=== Data to process ===

import Summits.CriticalPhenomena.PercolationContinuityZ3.Theorems.Transplant.SkelPhiConcFaceContact
import Summits.CriticalPhenomena.PercolationContinuityZ3.Theorems.Transplant.SkelPhiWinChainKits
import HarnessLib

/-!
# D″ node, (F) part 12 at φ-level (DPRIME-SCOPE §2 L6′; hp-8 column): the KITS OF THE INNER CHAIN about a kit centre `c` — the abstract
# `hKits` of parts 7/8/10 (`link_lt_of_schedChain`, `routeClause_of_schedChain`, `hroute_faceStepW_of_sched`) DISCHARGED for any planar
# schedule `Sch` read through `planarWindowWin hlip c L` under the route law `Skel.routeW G Wt (schedQt …) S` (seed `S ∋ c` wired, missing
# the region windows): p1-g9's `WinChainData.kitsAt_stepA_win'` (two-scale kit clause from the Step-I′ certificate, `hj₀` form) with the
# law/support/rim facts of parts 5b/6 — schedule-generic φ-level re-cut of `SkelConcFaceInnerKits.innerKits'` (hp-8 g25)

builds on p205010 (kernel theorem, internal audit signed; external expert review pending) — nothing in this file uses p205010.
Lane `prim-bschramm`, seat `prim-hp-8` (gen 30; L6′ (F) owner); helper file (`--supports stmt-CriticalPhenomena-4575`).  Hypotheses through
p3-g7's dictionary (`hlip hstep hfr hκ`, `hΔ`, `hC`), the Step-I′ datum/certificate (accuracy `δ²`), the kit scalars and rooms of
`kitClause_stepI` with the inner window depth `L ≥ r₀`, the schedule's route rooms (zone scale below `ℓ₀`, certified extents along the
axis of every step, depth, spread), the inner chain data (`Rlev + 1 ≤ R'`, `tanOff ℓs M ≤ j₀ ≤ j₁ ≤ Rlev`, rim depth `Lr ≥ r₀`, count).
* `inNbr_mem_coreE_of_far` (far inner neighbours of an inner level lie in the rim part `schedRim k` of the enlarged target);
* **`kitsAt_schedChain (hlip) (hstep) (hfr) (hκ)`**.
[cite: KozmaNitzan2024, §4 Lemma 10 Steps III–V (pp. 19–22), Lemma 11 (pp. 22–23), Lemma 12 (pp. 23–25)]
-/

noncomputable section

open MeasureTheory ProbabilityTheory
open scoped ENNReal Classical

namespace Summit.CriticalPhenomena.PercolationContinuityZ3.Theorems.Transplant

namespace Skelφ

open Literature.Probability.Percolation Literature.Probability.LatticeModels SimpleGraph
open Literature.Probability.Percolation.KozmaNitzan
open Literature.Probability.Percolation.KozmaNitzan.Cells (oth oth_ne eq_oth_of_ne)
open Literature.Barriers.CriticalPhenomena (graphBall graphBall_finite mem_graphBall_self graphBall_mono)
open KNLevels ChainPlanar
open Skel (winGraph winGraph_adj winGraph_le routeW excess)
open SkelI (tanOff)

variable {V : Type} [DecidableEq V] [Countable V] {G : SimpleGraph V} [G.LocallyFinite] {φ : V → Site 2} {types : Finset V}

omit [Countable V] in
/-- **Far inner neighbours lie in the rim part**: an inner neighbour of level `j ≤ R'` of step `k ≤ N` beyond graph distance `L − r₀` from the
window centre lies in `schedRim k` (`r₀ ≤ Lr`), hence in the enlarged target `coreE k`. [cite: KozmaNitzan2024, §4 p. 20 (Step IV)] -/
theorem inNbr_mem_coreE_of_far (hlip : Lip G φ) {c : V} {L Lr r₀ : ℕ} (hr₀ : r₀ ≤ Lr) {F : Finset (Site 2)} {Sch : Schedule} {o : V}
    {Rlev N j₀ j₁ : ℕ} {k : ℕ} (hk : k ≤ Sch.N) {j : ℕ} (hj : j ≤ Sch.R') {x : V}
    (hx : x ∈ outerBoundary (winGraph G c L) (winLevel G φ c L (Sch.lo k) (Sch.hi k) j))
    (hfar : inNbr G φ c L (Finset.Icc (Sch.lo k - (j : Site 2)) (Sch.hi k + (j : Site 2))) x ∉ graphBall G c (L - r₀)) :
    inNbr G φ c L (Finset.Icc (Sch.lo k - (j : Site 2)) (Sch.hi k + (j : Site 2))) x ∈
      (schedChain G φ c L Lr F Sch o Rlev N j₀ j₁).coreE (planarWindowWin hlip c L) Sch k := by
  have hx' : x ∈ outerBoundary (winGraph G c L) (Win G φ c (Finset.Icc (Sch.lo k - (j : Site 2)) (Sch.hi k + (j : Site 2))) L) := hx
  obtain ⟨-, hyB, hyP⟩ := inNbr_spec hx'
  refine Finset.mem_union_right _ ?_
  show _ ∈ schedRim G φ c L Lr Sch k
  rw [schedRim, Finset.mem_filter]
  refine ⟨?_, fun hy => hfar (graphBall_mono G c (by omega) hy)⟩
  have := winLevel_subset_stepD_win hlip Sch c L hk hj ((mem_winLevel_iff G φ).2 ⟨hyB, hyP⟩)
  rwa [PlanarWindow.stepD, planarWindowWin_W] at this

/-- **THE KITS OF THE INNER CHAIN** (`hKits` of `link_lt_of_schedChain` / `routeClause_of_schedChain`): `KitsAt` of every step `k ≤ N` of the
chain of `Sch` read through the plain window of depth `L` about `c`, under the route law `routeW Wt Qt S` — p1-g9's `kitsAt_stepA_win'`
(kit clause of every level from the Step-I′ certificate) with: the region windows subboxes of the route law (part 6), the law supported on
the route world, the source `c ∈ S` off every region window, nonempty true targets (`Steps` + the `ℓ¹`-reach of the cores), far inner
neighbours in the rim part. [cite: KozmaNitzan2024, §4 Lemma 10 (pp. 17–22), Lemma 11 (pp. 22–23), Lemma 12 (pp. 23–25)] -/
theorem kitsAt_schedChain (hlip : Lip G φ) (hstep : Steps G φ) (hfr : Frames G φ types) (hκ : CylConn G φ types) {Δ : ℕ}
    (hΔ : ∀ v, G.degree v ≤ Δ) {p : unitInterval} (hC : CylSubcritical G φ types p) {D : StepI.Data V} {off : ℕ}
    (hD : D.Λ = fatSeqOff hfr hC off) {Sz Sx Sy : Finset ℕ} {q : unitInterval} {δ : ℝ} (hδ : 0 < δ)
    (h : ∀ i ∈ StepI.index types Sz Sx Sy, 1 - δ ^ 2 < (bondPercolation G q).real (StepI.event G φ D i))
    -- the kit (as `kitClause_stepI`)
    {Mz : ℕ} (hMz : Mz ∈ Sz) (hkz : D.k ≤ Mz) {ℓK : Fin 2 → ℕ} (hℓK0 : ∀ I, I = 0 → ℓK I ∈ Sx) (hℓK1 : ∀ I, I = 1 → ℓK I ∈ Sy)
    {A : Fin 2 → Fin 2 → ℕ} {Rk : Fin 2 → ℕ} (hAw : ∀ I, A I = StepI.widths D.Gb D.Fb I (ℓK I)) (hRk : ∀ I, Rk I = D.R (amax (A I)))
    {ℓs M K R' r₀ rs : ℕ} (hℓs : 1 ≤ ℓs) (hA : ∀ i k, A i k ≤ M) (hAℓ : ∀ i, A i (oth i) ≤ ℓs) (hK : ∀ i, ℓs + 1 + A i i + Rk i ≤ K)
    (hnA : ∀ i, Mz + 1 ≤ A i i) (hnM : Mz ≤ M) (hρK : ∀ i, ℓs + 1 + A i i + (fatRadius hfr hC Mz + off) ≤ K)
    (hR'₁ : cylRadMax G φ types ℓs (ℓs + 2 + 2 * tanOff ℓs M) ≤ R') (hR'₂ : ∀ i, cylRadMax G φ types ℓs (ℓs + 2 + A i i + Rk i) ≤ R')
    (hr₀₁ : ℓs + 1 + tanOff ℓs M + R' ≤ r₀) (hr₀₂ : ℓs + 2 + tanOff ℓs M + K ≤ r₀)
    (hrs₁ : ℓs + 2 + tanOff ℓs M + R' ≤ rs) (hrs₂ : ℓs + 2 + tanOff ℓs M + K ≤ rs) {cU : ℕ} (hcU : ∀ i, (Δ + 1) ^ Rk i ≤ cU)
    -- the chain about `c`: window depth, schedule, first-hop footprint, wired seed
    {c : V} {L : ℕ} (hr₀L : r₀ ≤ L) (Sch : Schedule) {F : Finset (Site 2)} {S : Finset V} (hcS : c ∈ S)
    (hSQ : S ⊆ schedQt G φ c L F Sch) (hSD : ∀ k ≤ Sch.N, Disjoint S ((planarWindowWin hlip c L).stepD Sch k))
    (hreach : ∀ k ≤ Sch.N, ∃ y ∈ Sch.core (k + 1), (y 0 - φ c 0).natAbs + (y 1 - φ c 1).natAbs ≤ L)
    -- the outer law and the route world inside its region
    {w₀ : V} {R : ℕ} {Wt : Sym2 V → unitInterval} {Rg : Finset V} (hWG : ∀ e, e ∉ G.edgeSet → Wt e = 0)
    (hWD : IsSubbox (winGraph G w₀ R) Wt q Rg) (hRg : ∀ u ∈ Rg, u ∈ graphBall G w₀ R) (hQ : schedQt G φ c L F Sch ⊆ Rg)
    -- the inner chain data
    {Lr Rlev N j₀ j₁ : ℕ} (hr₀Lr : r₀ ≤ Lr) (hRl : Rlev + 1 ≤ Sch.R') (hj : j₁ ≤ Rlev) (hj₀ : tanOff ℓs M ≤ j₀)
    (hcount : 1 / (1 - (q : ℝ)) ^ (Δ * N) ≤ δ * ((Finset.Icc j₀ j₁).card : ℝ))
    -- the route rooms of the schedule
    (hMℓ : Mz + 1 ≤ Sch.ℓ₀) (hS0 : ∀ k ≤ Sch.N, Sch.ax k = 0 → ∀ ℓ, Sch.ℓ₀ ≤ ℓ → ℓ ≤ Sch.ℓ₁ → ℓ ∈ Sx)
    (hS1 : ∀ k ≤ Sch.N, Sch.ax k = 1 → ∀ ℓ, Sch.ℓ₀ ≤ ℓ → ℓ ≤ Sch.ℓ₁ → ℓ ∈ Sy)
    (hdepth : ∀ k ≤ Sch.N, ∀ I ℓ, Sch.ℓ₀ ≤ ℓ → ℓ ≤ Sch.ℓ₁ →
      2 * ℓs + 2 + tanOff ℓs M + A I I + D.R (amax (StepI.widths D.Gb D.Fb (Sch.ax k) ℓ)) ≤ r₀)
    (hWr : ∀ k ≤ Sch.N, ∀ ℓ, Sch.ℓ₀ ≤ ℓ → ℓ ≤ Sch.ℓ₁ → StepI.widths D.Gb D.Fb (Sch.ax k) ℓ (oth (Sch.ax k)) ≤ Sch.Wb k ℓ)
    -- the kit number
    (kk : ℕ) (hN : kk * (Δ + 1) ^ (2 * rs) ≤ N)
    (hkk : (1 - (q : ℝ) ^ (1 + Δ * ((Δ + 1) ^ R' + (tanOff ℓs M + 2)) + ((Δ + 1) ^ R' + (tanOff ℓs M + 2)) * cU)) ^ kk ≤ δ) :
    ∀ k ≤ Sch.N, ((schedChain G φ c L Lr F Sch c Rlev N j₀ j₁).stepA (planarWindowWin hlip c L) Sch k).KitsAt
      (routeW G Wt (schedQt G φ c L F Sch) S) q Δ δ := by
  intro k hk
  refine (schedChain G φ c L Lr F Sch c Rlev N j₀ j₁).kitsAt_stepA_win' hlip hstep hfr hκ hΔ hC hD hδ h Sch hRl
    (fun k' => schedRim_subset_stepD hlip c L Lr Sch k') hk (coreT_nonempty_of_steps hlip hstep (hreach k hk))
    (isSubbox_routeW_schedStepD hlip hWG hWD hRg hQ hk (hSD k hk)) (Skel.finSupp_routeW G Wt _ S) (stepD_subset_schedQt hlip F hk)
    (fun hc => Finset.disjoint_left.1 (hSD k hk) hcS hc) (hSQ hcS) hj hcount hMz hkz hℓK0 hℓK1 hAw hRk hℓs hj₀ hA hAℓ hK hnA hnM hρK
    hR'₁ hR'₂ hr₀₁ hr₀₂ hr₀L hrs₁ hrs₂ hcU hMℓ (hS0 k hk) (hS1 k hk) (hdepth k hk) (hWr k hk) (fun j hjm x hx hfar => ?_) kk hN hkk
  have hjR : j ≤ Sch.R' := (((Finset.mem_Icc.1 hjm).2.trans hj).trans (Nat.le_succ _)).trans hRl
  exact inNbr_mem_coreE_of_far hlip hr₀Lr hk hjR hx hfar

end Skelφ

end Summit.CriticalPhenomena.PercolationContinuityZ3.Theorems.Transplant

end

===

## Problem statement
What is needed is an exact copy of the lines from the one containing "(fun hc => Finset.disjoint_left.1" through the last line of the records above, both included.

## Solution to this exercise
    (fun hc => Finset.disjoint_left.1 (hSD k hk) hcS hc) (hSQ hcS) hj hcount hMz hkz hℓK0 hℓK1 hAw hRk hℓs hj₀ hA hAℓ hK hnA hnM hρK
    hR'₁ hR'₂ hr₀₁ hr₀₂ hr₀L hrs₁ hrs₂ hcU hMℓ (hS0 k hk) (hS1 k hk) (hdepth k hk) (hWr k hk) (fun j hjm x hx hfar => ?_) kk hN hkk
  have hjR : j ≤ Sch.R' := (((Finset.mem_Icc.1 hjm).2.trans hj).trans (Nat.le_succ _)).trans hRl
  exact inNbr_mem_coreE_of_far hlip hr₀Lr hk hjR hx hfar

end Skelφ

end Summit.CriticalPhenomena.PercolationContinuityZ3.Theorems.Transplant

end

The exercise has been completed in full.